BEGIN
/-- `0 ≤ d₁`. [folklore] -/
theorem tdist1_nonneg (x y : UT N) : 0 ≤ tdist1 N x y :=
  Finset.sum_nonneg fun _ _ => Nat.cast_nonneg _

/-- The ℓ¹ distance dominates the sup-distance `dist` of the carrier `UT N`. [folklore] -/
theorem dist_le_tdist1 (x y : UT N) : dist x y ≤ tdist1 N x y := by
  rw [UT.dist_eq]
  unfold tdist tdist1
  have h : (Finset.univ.sup (ccoord N (UT.toSite N x) (UT.toSite N y)) : ℕ) ≤
      ∑ j, (ccoord N (UT.toSite N x) (UT.toSite N y) j : ℕ) :=
    Finset.sup_le fun j _ => Finset.single_le_sum (fun _ _ => Nat.zero_le _) (Finset.mem_univ j)
  exact_mod_cast h

omit [∀ i, NeZero (N i)] in
/-- A coordinate not touched by an update contributes nothing. [folklore] -/
theorem ccoord_update_of_ne (s : TSite d N) (μ : Fin d) (v : Fin (N μ)) {i : Fin d} (hi : i ≠ μ) :
    ccoord N s (Function.update s μ v) i = 0 := by
  unfold ccoord
  rw [Function.update_of_ne hi, sub_self, B4Sect5Torus.circAbs_zero]
  rfl

/-- Nearest neighbours are at ℓ¹ distance ≤ 1: `d₁(x, x + e_μ) ≤ 1`. [folklore] -/
theorem tdist1_up_le (x : UT N) (μ : Fin d) : tdist1 N x (up x μ) ≤ 1 := by
  have hsum : tdist1 N x (up x μ) = ((ccoord N (UT.toSite N x) (UT.toSite N (up x μ)) μ : ℕ) : ℝ) := by
    unfold tdist1
    rw [Finset.sum_eq_single μ]
    · intro i _ hi
      have : ccoord N (UT.toSite N x) (UT.toSite N (up x μ)) i = 0 := by
        unfold B5Leibniz121.up
        rw [UT.toSite_ofSite]
        exact ccoord_update_of_ne (UT.toSite N x) μ _ hi
      rw [this, Nat.cast_zero]
    · intro h; exact absurd (Finset.mem_univ μ) h
  have hle : ((ccoord N (UT.toSite N x) (UT.toSite N (up x μ)) μ : ℕ) : ℝ) ≤ dist x (up x μ) := by
    rw [UT.dist_eq]
    unfold tdist
    exact_mod_cast Finset.le_sup (f := ccoord N (UT.toSite N x) (UT.toSite N (up x μ))) (Finset.mem_univ μ)
  rw [hsum]
  exact hle.trans (dist_up_le x μ)

/-- `d₁(x + e_μ, x) ≤ 1`. [folklore] -/
theorem tdist1_up_le' (x : UT N) (μ : Fin d) : tdist1 N (up x μ) x ≤ 1 := by
  rw [tdist1_comm]; exact tdist1_up_le x μ

end L1

/-! ## §2  Domination charts: `hadj` and `hV₁` beyond the isometric case -/

section Domination

variable {g : B9.Geometry} {Cp : Type} [∀ i, NeZero (N i)]

/-- **The binder `hadj`** for a chart with unit neighbour steps: if `g.dist (e x) (e x) ≤ 0` and
`g.dist (e x) (e (x + e_μ)), g.dist (e (x + e_μ)) (e x) ≤ 1`, then the four ρ-adjacencies of bond blocks hold for
every ρ ≥ 1. [cite: Balaban1985BackgroundPropagators, (3.3) p.391 + (3.41) p.397] -/
theorem hadj_of_nb {e : UT N → g.Site} (h0 : ∀ x : UT N, g.dist (e x) (e x) ≤ 0)
    (hnb : ∀ (x : UT N) (μ : Fin d), g.dist (e x) (e (up x μ)) ≤ 1 ∧ g.dist (e (up x μ)) (e x) ≤ 1)
    {ρ : ℝ} (hρ : 1 ≤ ρ) :
    ∀ (b : UT N × Fin d) (i k : Cp),
      g.dist (cblk e (bsrc b, i)) (cblkY e (b, k)) ≤ ρ ∧ g.dist (cblk e (btgt b, i)) (cblkY e (b, k)) ≤ ρ ∧
        g.dist (cblkY e (b, k)) (cblk e (bsrc b, i)) ≤ ρ ∧ g.dist (cblkY e (b, k)) (cblk e (btgt b, i)) ≤ ρ := by
  intro b i k
  have h00 : g.dist (e b.1) (e b.1) ≤ ρ := (h0 b.1).trans (by linarith)
  have h1 : g.dist (e (up b.1 b.2)) (e b.1) ≤ ρ := (hnb b.1 b.2).2.trans hρ
  have h2 : g.dist (e b.1) (e (up b.1 b.2)) ≤ ρ := (hnb b.1 b.2).1.trans hρ
  simp only [cblk_apply, cblkY_apply, bsrc, btgt]
  exact ⟨h00, h1, h00, h2⟩

variable [DecidableEq g.Site]

/-- The local volume of a located support set for a DOMINATING chart (`dist x y ≤ g.dist (e x) (e y)`):
`Σ_{y ∈ S′_z, g.dist(e x, y) ≤ ρ} len y ≤ (2⌊ρ⌋+1)^d·ℓ` — a g-ball on the chart lies inside a sup-ball of the torus.
[cite: Balaban1985BackgroundPropagators, (3.41) p.397; Balaban1984PropagatorsII, (2.44) p.230] -/
theorem localVol_le_of_ge {e : UT N → g.Site} (hge : ∀ x y : UT N, dist x y ≤ g.dist (e x) (e y))
    {ℓ : ℝ} (hℓ : 0 ≤ ℓ) (hlenE : ∀ x, g.len (e x) = ℓ) {M₀ : ℕ} {r ρ : ℝ} (hρ : 0 ≤ ρ) (z : Ctr N M₀) (x : UT N) :
    ∑ y ∈ (Sball e M₀ r z).filter (fun y => g.dist (e x) y ≤ ρ), g.len y ≤ (2 * ⌊ρ⌋₊ + 1 : ℝ) ^ d * ℓ := by
  set T := (Sball e M₀ r z).filter (fun y => g.dist (e x) y ≤ ρ) with hT
  have hlenT : ∀ y ∈ T, g.len y = ℓ := fun y hy =>
    len_eq_of_mem_Sball hlenE (Finset.mem_filter.mp hy).1
  have hsub : T ⊆ (Finset.univ.filter fun w : UT N => dist x w ≤ ρ).image e := by
    intro y hy
    obtain ⟨hyS, hyd⟩ := Finset.mem_filter.mp hy
    obtain ⟨w, rfl, -⟩ := exists_of_mem_Sball hyS
    exact Finset.mem_image.mpr ⟨w, Finset.mem_filter.mpr ⟨Finset.mem_univ _, (hge x w).trans hyd⟩, rfl⟩
  have hcard : (T.card : ℝ) ≤ (2 * ⌊ρ⌋₊ + 1 : ℝ) ^ d :=
    calc (T.card : ℝ) ≤ (((Finset.univ.filter fun w : UT N => dist x w ≤ ρ).image e).card : ℝ) := by
          exact_mod_cast Finset.card_le_card hsub
      _ ≤ ((Finset.univ.filter fun w : UT N => dist x w ≤ ρ).card : ℝ) := by
          exact_mod_cast Finset.card_image_le
      _ ≤ (2 * ⌊ρ⌋₊ + 1 : ℝ) ^ d := ballCard_UT_le x hρ
  calc ∑ y ∈ T, g.len y = ∑ _y ∈ T, ℓ := Finset.sum_congr rfl hlenT
    _ = (T.card : ℝ) * ℓ := by rw [Finset.sum_const, nsmul_eq_mul]
    _ ≤ (2 * ⌊ρ⌋₊ + 1 : ℝ) ^ d * ℓ := mul_le_mul_of_nonneg_right hcard hℓ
END
What to do | Word for word, restate the lines above from the line containing "rw [this, Nat.cast_zero]" through the line containing "blocks hold for", with both included and nothing else.

Solution below |
      rw [this, Nat.cast_zero]
    · intro h; exact absurd (Finset.mem_univ μ) h
  have hle : ((ccoord N (UT.toSite N x) (UT.toSite N (up x μ)) μ : ℕ) : ℝ) ≤ dist x (up x μ) := by
    rw [UT.dist_eq]
    unfold tdist
    exact_mod_cast Finset.le_sup (f := ccoord N (UT.toSite N x) (UT.toSite N (up x μ))) (Finset.mem_univ μ)
  rw [hsum]
  exact hle.trans (dist_up_le x μ)

/-- `d₁(x + e_μ, x) ≤ 1`. [folklore] -/
theorem tdist1_up_le' (x : UT N) (μ : Fin d) : tdist1 N (up x μ) x ≤ 1 := by
  rw [tdist1_comm]; exact tdist1_up_le x μ

end L1

/-! ## §2  Domination charts: `hadj` and `hV₁` beyond the isometric case -/

section Domination

variable {g : B9.Geometry} {Cp : Type} [∀ i, NeZero (N i)]

/-- **The binder `hadj`** for a chart with unit neighbour steps: if `g.dist (e x) (e x) ≤ 0` and
`g.dist (e x) (e (x + e_μ)), g.dist (e (x + e_μ)) (e x) ≤ 1`, then the four ρ-adjacencies of bond blocks hold for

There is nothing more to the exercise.